═══ DATASET EXCERPTS
import Summits.QuantumAdvantage.QuantumAdvantage.Theorems.AnchorDialPointer
import Summits.QuantumAdvantage.QuantumAdvantage.Theorems.HolonomyDialOrbit

/-!
# AnchorDial — Frozen (cell decomp-qadv, seat lens-2, generation 14; supports item 26531 `ExactnessDial.PolyLossOddU3`)

§3 + §5 of the node: LEVEL 0 of the sensitivity dial is a THEOREM — walk bookkeeping under an adjacent pair-flip (`Wk_flipAdj`,
`cN_flipAdj`: every kernel phase moves by the flip's sign, doubled past the flip), exclusion parity (`three_counts`, `parity_core`),
**`frozen_orbit_loses`** (a strategy whose deviation set is frozen along the orbit of two far pair-flips and lies in one gap loses at one
of the four points — every strategy, no degree bound) and **`frozen_loss_count`** (#frozen-one-gap odd inputs ≤ 4·#losers); the reflection
law `relPhase_not` / `win_reflect` (the hidden parity bit reflects the avoided value, `a ↦ 1 − a`); §6 gauge notes (doc only).

Split (≤ 400 lines, part 3/3) of the node file `HOME/decomp-qadv-lens-2/g14/AnchorDial.lean` (sha256 a954f04b…, farm rc 0, no
placeholders); declarations verbatim, namespace `Summit.QuantumAdvantage.QuantumAdvantage.Theorems.AnchorDial`.  Record: NODE-g14.md.
-/

set_option linter.dupNamespace false
set_option linter.unusedVariables false

noncomputable section

open scoped Classical

namespace Summit.QuantumAdvantage.QuantumAdvantage.Theorems.AnchorDial

open Finset
open Literature.Computability.QuantumComplexity Literature.Computability.QuantumComplexity.RingHLF
open Literature.Computability.MetaComplexity Literature.Computability.MetaComplexity.Smolensky
open Summit.QuantumAdvantage.AdviceFreeQNC0
open Summit.QuantumAdvantage.QuantumAdvantage.Theses (ExactnessDial.PolyLossOddU3 ExactnessDial.DPLift3)
-- only the tree gadgets we use (the g13 package keeps landing under `Theorems.HolonomyDial`; no blanket `open`)
open Summit.QuantumAdvantage.QuantumAdvantage.Theorems.HolonomyDial (gCond selP selP_mem selP_apply xorP xorP_mem
  xorP_apply_bool tPoly tPoly_mem tPoly_apply BinPtrWin BinPointerLoss3 HolDecodeLoss3 holDecodeLoss3_of_binPointerLoss3
  closes_T)

variable {N : ℕ}

/-! ## §3 Level 0 of the dial is a THEOREM: a bet frozen under two far pair-flips loses a quarter of its orbits
(every strategy, no degree hypothesis) -/

section Frozen

/-- walk locality (vendored from g13 §K). -/
theorem walk_agree (x x' : Fin N → Bool) (b K : ℕ) (hK : K ≤ N) (hpar : zpar x b = zpar x' b)
    (hag : ∀ j : Fin N, b ≤ j.val → j.val < K → x j = x' j) :
    ∀ k, b ≤ k → k ≤ K → zpar x k = zpar x' k ∧ Wk x k + Wk x' b = Wk x' k + Wk x b := by
  intro k hbk hkK
  induction k, hbk using Nat.le_induction with
  | base => exact ⟨hpar, by rw [add_comm]⟩
  | succ k hbk ih =>
    have hk : k < N := by omega
    obtain ⟨ihz, ihW⟩ := ih (by omega)
    have hxk : x ⟨k, hk⟩ = x' ⟨k, hk⟩ := hag ⟨k, hk⟩ hbk (by simp only; omega)
    have hz : zpar x (k + 1) = zpar x' (k + 1) := by
      rw [zpar_succ x hk, zpar_succ x' hk, ihz, hxk]
    refine ⟨hz, ?_⟩
    rw [Wk_succ x hk, Wk_succ x' hk, uCoord_eq_zpar, uCoord_eq_zpar]
    simp only [hz]
    omega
══════
Every line from the one containing "by rw [add_comm]⟩" through the final line of the data above is to be restated word for word, and nothing more.

  | base => exact ⟨hpar, by rw [add_comm]⟩
  | succ k hbk ih =>
    have hk : k < N := by omega
    obtain ⟨ihz, ihW⟩ := ih (by omega)
    have hxk : x ⟨k, hk⟩ = x' ⟨k, hk⟩ := hag ⟨k, hk⟩ hbk (by simp only; omega)
    have hz : zpar x (k + 1) = zpar x' (k + 1) := by
      rw [zpar_succ x hk, zpar_succ x' hk, ihz, hxk]
    refine ⟨hz, ?_⟩
    rw [Wk_succ x hk, Wk_succ x' hk, uCoord_eq_zpar, uCoord_eq_zpar]
    simp only [hz]
    omega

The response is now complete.